SI: Lou has a lot of wines; do you cook for particular wines?

DJO: Each Monday, we offer a different three course tasting menu paired with five wines. But I don't cook to Lou's choices. He chooses according to what I've planned, not unlike a composer lyricist relationship, say the Gershwin brothers. On occasion, when we celebrate a certain winemaker with a dinner, I'll cook to specific wines the wine maker provides. In those cases, the details of each wine are clearly spelled out and it's challenging to see if I can hit those marks, kick up the food/wine interplay in such a way as to make something wonderful and new happen. It's always surprising to discover how wine does or doesn't work with food.

SI: Do you get to cook with any great wines or is Lou stingy about that sort of thing?

DJO: Lou's highly generous with wines. He'll pour anything for me to taste and I can use anything we have in the restaurant for cooking. But I always choose from the bottom of our price list. It doesn't make economic sense, food cost-wise, to do otherwise. And even though these are the least of our bottles price-wise, the wines are still delicious because Lou has taken such care in choosing.

SI: What's your first culinary memory?

DJO: Sitting with my mom, watching Graham Kerr, the Galloping Gourmet get drunk on television while he roasted a chicken. It's stuck in my mind ever since. Roast chicken and red wine. A good thing.

SI: Most influential person on your cooking life?

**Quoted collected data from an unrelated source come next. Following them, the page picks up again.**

import Summits.CriticalPhenomena.PercolationContinuityZ3.Theorems.Transplant.SkelFrmFromBChoiceAtQ
import Summits.CriticalPhenomena.PercolationContinuityZ3.Theorems.Transplant.PlanarSkeletonFrmFromProx
import HarnessLib

/-!
# GEN ROW (WAVE-Us-MANIFEST v1.0 §3/§9, INPUT layer) «SkelFrmFromBChoiceAtQPx» — the GENERALISED twin of «SkelFrmFromBChoiceAtQ» §3: the inputs of the
# choice function `choiceAtQ3` AT EVERY CENTRE under `HasProxies t D` in place of `types = {t}` (hunk class 'h1 ↦ proxy package', option (a))

builds on p205010 (kernel theorem, internal audit signed; external expert review pending) — nothing in this file uses p205010.  For each input lemma
`…At_of_atQ hAt h1 c …` of the U twin, the `Px` twin `…At_of_atQPx hAt hP c …` concludes the SAME event shape AT `c` for the consumer-side data
`O.merged.toDataN.proxR hP.prox D` (seed `Λ (prox c)`, kit radius `+ D`; Us-1 modules 3–4), under the width floor `D ≤ n` for piece-links; the zone input is served
at the proxy (`Λ (prox c)` IS the consumer's zone family).  `D = 0`, `prox = id` recovers the U twin (`HasProxies.of_types_eq`, `prox_eq_self_of_zero`, `proxR_id`).
Nothing about any open node (U, U_s) is claimed.
[cite: KozmaNitzan2024, §4 pp. 19–21 ((21)–(25): the inputs at every vertex)] [this work]
-/

noncomputable section

open scoped Classical

namespace Summit.CriticalPhenomena.PercolationContinuityZ3.Theorems.Transplant

open MeasureTheory Literature.Probability.Percolation Literature.Probability.LatticeModels SimpleGraph KNCells
open SkelConc (Consts)
open Skelφ (oriφ trφ)
open Skelφ.StepI (DataN DataNS OutNS famSign)

namespace PlanarSkeletonFrmFrom

namespace NegB

open Neg

section AtQPx

variable {κ : Consts} {V : Type} [DecidableEq V] [Countable V] {G : SimpleGraph V} [G.LocallyFinite] {Φ : PlanarSkeletonFrmFrom G} {t : V} {p : unitInterval}
  {hC : Φ.CylSubcritical p} {gv fv : Neg.FSlot} {Pv : PSlot} {Sv : SSlot} {cv : CSlot} {bv : BSlot} {O : OutNS V} {q : unitInterval} {D : ℕ}

/-- **THE PIECE-LINKS OF ANY LISTED PAIR AT EVERY CENTRE `c` UNDER PROXIES** (consumer-side data `proxR`, width floor `D ≤ n`; served quadrant).
[cite: KozmaNitzan2024, §4 pp. 19–21] -/
theorem inputsPAt_of_atQPx (hAt : (choiceAtQ3 κ Φ t p Pv gv fv Sv cv bv hC).AtQNQ O q) (hP : Φ.HasProxies t D) (c : V) {M n : ℕ}
    (hMn : (M, n) ∈ SMnP κ Φ t p O.merged (gOf κ Φ t p O gv) (fOf κ Φ t p O fv) Pv) (hn : D ≤ n) (fam : Fin 2) (τ : ℤˣ) :
    1 - δI3 κ Φ < (bondPercolation G q).real
      (Skelφ.StepI.eventNAt G (oriφ Φ.φ (O.ori t M n)) (O.merged.toDataN.proxR hP.prox D) t c
        (M, some (n, fam, Skelφ.StepI.sgQ O.qd O.qdT O.ori t M n fam, τ))) :=
  hP.inputsAt_proxR (choiceAtQ3 κ Φ t p Pv gv fv Sv cv bv hC) hAt c hMn hn fam τ

/-- **The extra pairs' piece-links at every centre under proxies** (`D ≤ n`). [this work] -/
theorem inputsExtraAt_of_atQPx (hAt : (choiceAtQ3 κ Φ t p Pv gv fv Sv cv bv hC).AtQNQ O q) (hP : Φ.HasProxies t D) (c : V) {M n : ℕ}
    (hMn : (M, n) ∈ (Pv κ Φ t p O.merged).1) (hn : D ≤ n) (fam : Fin 2) (τ : ℤˣ) :
    1 - δI3 κ Φ < (bondPercolation G q).real
      (Skelφ.StepI.eventNAt G (oriφ Φ.φ (O.ori t M n)) (O.merged.toDataN.proxR hP.prox D) t c
        (M, some (n, fam, Skelφ.StepI.sgQ O.qd O.qdT O.ori t M n fam, τ))) :=
  inputsPAt_of_atQPx hAt hP c (extra_subset_SMnP κ Φ t p O.merged _ _ Pv hMn) hn fam τ

/-- **The short pair's piece-links at every centre under proxies, near sign `1`** (map `φS`; `D ≤ nS`). [cite: KozmaNitzan2024, §4 pp. 19–21] -/
theorem inputsSAt_of_atQPx (hAt : (choiceAtQ3 κ Φ t p Pv gv fv Sv cv bv hC).AtQNQ O q) (hP : Φ.HasProxies t D) (c : V) (hn : D ≤ nS O.merged)
    (fam : Fin 2) (τ : ℤˣ) :
    1 - δI3 κ Φ < (bondPercolation G q).real
      (Skelφ.StepI.eventNAt G (φS t O.D O.DT.toDataN O.ori (Φ := Φ)) (O.merged.toDataN.proxR hP.prox D) t c
        (Mu O.merged, some (nS O.merged, fam, 1, τ))) := by
  have h := inputsPAt_of_atQPx hAt hP c
    (SMn_subset_SMnP κ Φ t p O.merged _ _ Pv (mem_SMn κ Φ t p O.merged (gOf κ Φ t p O gv) (fOf κ Φ t p O fv)).1) hn fam τ
  have hsg : Skelφ.StepI.sgQ O.qd O.qdT O.ori t (Mu O.merged) (nS O.merged) fam = 1 := sgQ_sel_eq_one hAt _ _ fam
  rwa [hsg] at h

/-- **The long pair's piece-links at every centre under proxies, near sign `1`** (map `φL`; `D ≤ nL`). [cite: KozmaNitzan2024, §4 pp. 19–21] -/
theorem inputsLAt_of_atQPx (hAt : (choiceAtQ3 κ Φ t p Pv gv fv Sv cv bv hC).AtQNQ O q) (hP : Φ.HasProxies t D) (c : V)
    (hn : D ≤ nL κ Φ t p O.merged (gOf κ Φ t p O gv) (fOf κ Φ t p O fv)) (fam : Fin 2) (τ : ℤˣ) :
    1 - δI3 κ Φ < (bondPercolation G q).real
      (Skelφ.StepI.eventNAt G (φL κ Φ t p O.D O.DT.toDataN O.ori (gOf κ Φ t p O gv) (fOf κ Φ t p O fv)) (O.merged.toDataN.proxR hP.prox D) t c
        (ML κ Φ t p O.merged (gOf κ Φ t p O gv), some (nL κ Φ t p O.merged (gOf κ Φ t p O gv) (fOf κ Φ t p O fv), fam, 1, τ))) := by
  have h := inputsPAt_of_atQPx hAt hP c
    (SMn_subset_SMnP κ Φ t p O.merged _ _ Pv (mem_SMn κ Φ t p O.merged (gOf κ Φ t p O gv) (fOf κ Φ t p O fv)).2) hn fam τ
  have hsg : Skelφ.StepI.sgQ O.qd O.qdT O.ori t (ML κ Φ t p O.merged (gOf κ Φ t p O gv))
      (nL κ Φ t p O.merged (gOf κ Φ t p O gv) (fOf κ Φ t p O fv)) fam = 1 := by
    rw [(long_pair_eq κ Φ t p O.merged (gOf κ Φ t p O gv) (fOf κ Φ t p O fv)).1,
      (long_pair_eq κ Φ t p O.merged (gOf κ Φ t p O gv) (fOf κ Φ t p O fv)).2]
    exact sgQ_sel_eq_one hAt _ _ fam
  rwa [hsg] at h

/-- **The uniqueness zone at `M_u` AT THE PROXY of every centre** — the consumer's zone family is `Λ ∘ prox` (`(toDataN.proxR prox D).Λ c = Λ (prox c)`), so this
is the consumer-shaped zone input at `c`. [this work] -/
theorem zoneAt_of_atQPx (hAt : (choiceAtQ3 κ Φ t p Pv gv fv Sv cv bv hC).AtQNQ O q) (hP : Φ.HasProxies t D) (c : V) :
    1 - δI3 κ Φ < (bondPercolation G q).real (UniqZone.zone G (O.merged.Λ (hP.prox c)) O.merged.k (Mu O.merged)) := by
  have h := hP.zoneAt_prox (choiceAtQ3 κ Φ t p Pv gv fv Sv cv bv hC) hAt c (Neg.Mu_mem_Sz O.merged)
  convert h using 4
  exact rfl

/-- **Every centre lies in its consumer-side seed** `Λ (prox c) k = (toDataN.proxR prox D).Λ c k` for `k ≥ D` (hunk (iii): the floor `max m₀ D`). [this work] -/
theorem mem_seed_proxR_of_atQ (hAt : (choiceAtQ3 κ Φ t p Pv gv fv Sv cv bv hC).AtQNQ O q) (hP : Φ.HasProxies t D) (c : V) {k : ℕ} (hk : D ≤ k) :
    c ∈ (O.merged.toDataN.proxR hP.prox D).Λ c k := by
  obtain ⟨hfacts, -, -, -, -⟩ := hAt
  obtain ⟨-, -, -, -, hΛ, -⟩ := hfacts.1
  simp only [Skelφ.StepI.OutNS.toOutO_D] at hΛ
  rw [Skelφ.StepI.DataN.proxR_Λ]
  show c ∈ O.D.toDataN.Λ (hP.prox c) k
  rw [hΛ]
  exact hP.mem_fatSeq_prox hC c hk

end AtQPx

end NegB

end PlanarSkeletonFrmFrom

end Summit.CriticalPhenomena.PercolationContinuityZ3.Theorems.Transplant

end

That would be people. Julia, Jacques, Alice. Besides Graham Kerr, my mother and I always watched Julia Child on her original shows. I suspect that's where the seeds of my interest in food were first planted. Later, when I was an amateur cook, I watched Jacques Pepin religiously, bought all of his cookbooks. I've always admired his love of food and especially how he cooks with such ease and efficiency. Finally, Alice Waters and Chez Panisse. Nothing more to say here. Alice and her famous restaurant have had a profound effect on me.

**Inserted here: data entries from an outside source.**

import Summits.QuantumFields.GaugeBoot.Certificates.SparseReducedWindow
import Summits.QuantumFields.GaugeBoot.Certificates.KZL2rpD4b5o2LoDA
import Summits.QuantumFields.GaugeBoot.Certificates.KZL2rpD4b5o2LoDB
import HarnessLib

/-!
# Kernel replay of the certsdp certificate `kzL2_D4_b5o2_max_rp_G2-lower` — part G: factor-row assembly and objective (gb_lean_emit_win 0.10)

HONEST FRAMING (cell `pub-gaugeboot`): certified bounds on lattice expectations at stated coupling,
gauge group, dimension and torus size; NOT a mass gap, NOT a continuum limit, NOT a string tension;
NOT Yang–Mills-summit-bearing (barriers `FixedCouplingUltralocality`, `PerturbativeInvisibility`).

Certificate sha256 `009c4feb5f7e32182872be4b9d018cfcaef67d5c6022c100185192b3e6b172fc` (problem `kzL2_D4_b5o2_max_rp_G2-lower`, sha256 `04bfd2344800d7e2d7cdeb190c792ec1a39559b05b8c2311164e29905338638e`): `GB` = all factor rows (data parts
`Certificates/KZL2rpD4b5o2LoD….lean` concatenated), the INTEGER objective row `cZ`, the certified bound `lowerQ`, and the kernel check
`gb_len` (factor rows fit the padded dimension 48). Windows: `Certificates/KZL2rpD4b5o2LoA….lean`; assembly + theorems: `Certificates/KZL2rpD4b5o2Lo.lean`.
Data/plumbing only; nothing is claimed about lattice gauge theory in this file.
-/

namespace Summit.QuantumFields.GaugeBoot.Certificates.KZL2rpD4b5o2Lo

noncomputable section

open Summit.QuantumFields.GaugeBoot.Certificates.Sparse

/-- All factor rows (concatenation of the data parts' block lists). -/
def GB : List (List (List ℤ)) := GBa ++ GBb

/-- Objective as a sparse INTEGER row: (1)·y_1. -/
def cZ : List (ℕ × ℤ) := [(1, 1)]

/-- The certified lower bound on the objective (exact): `357805805566763761840504867/755578637259143234191360000` (≈ 0.4735520406780). -/
def lowerQ : ℚ := 357805805566763761840504867/755578637259143234191360000

set_option maxHeartbeats 0 in
/-- Kernel check: every factor row of every block has length `≤ 48`. -/
theorem gb_len : lenCheckAll KZL2rpD4b5o2Lo.GB 48 70 = true := by
  decide +kernel

end

end Summit.QuantumFields.GaugeBoot.Certificates.KZL2rpD4b5o2Lo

SI: What's one thing you wish people knew about cooking?

DJO: That recipes are snapshots, moments frozen in time, a single opinion in a world of opinions, techniques among countless techniques, showing but just one way of preparing something. Once you realize this, it's easy to tap out endless riffs on a singular snapshot.

SI: Favorite cookbook?

DJO: Julia Child's Mastering the Art of French Cooking, but only because it's my oldest. Joy of Cooking sits forlorn on the shelf, wedged between the CIA book Garde Manger and James Petersen's Sauces. My wife gave it to me the first year we were married, in 1980. It's pages are spotted and stained because I cooked so many of the “Cockaigne” recipes, the Rombauer favorites. It's one of the old versions too, with instructions on skinning squirrels, how to cook bear, porcupine and raccoon. Love that. I learned a lot from that book, even though I no longer consult it. Judy Rodgers Zuni Cafe Cookbook has a broken binding from being consulted so frequently, as do most of my Chez Panisse cookbooks and those from Jacques Pepin, Patricia Wells and Marcella Hazan. My Thomas Keller cookbooks are dog-eared and stained, but my Charley Trotter books remain pristine, as they should be. Although not strictly a cookbook, Harold McGee's On Food and Cooking continues to challenge me while mysteriously losing it pages.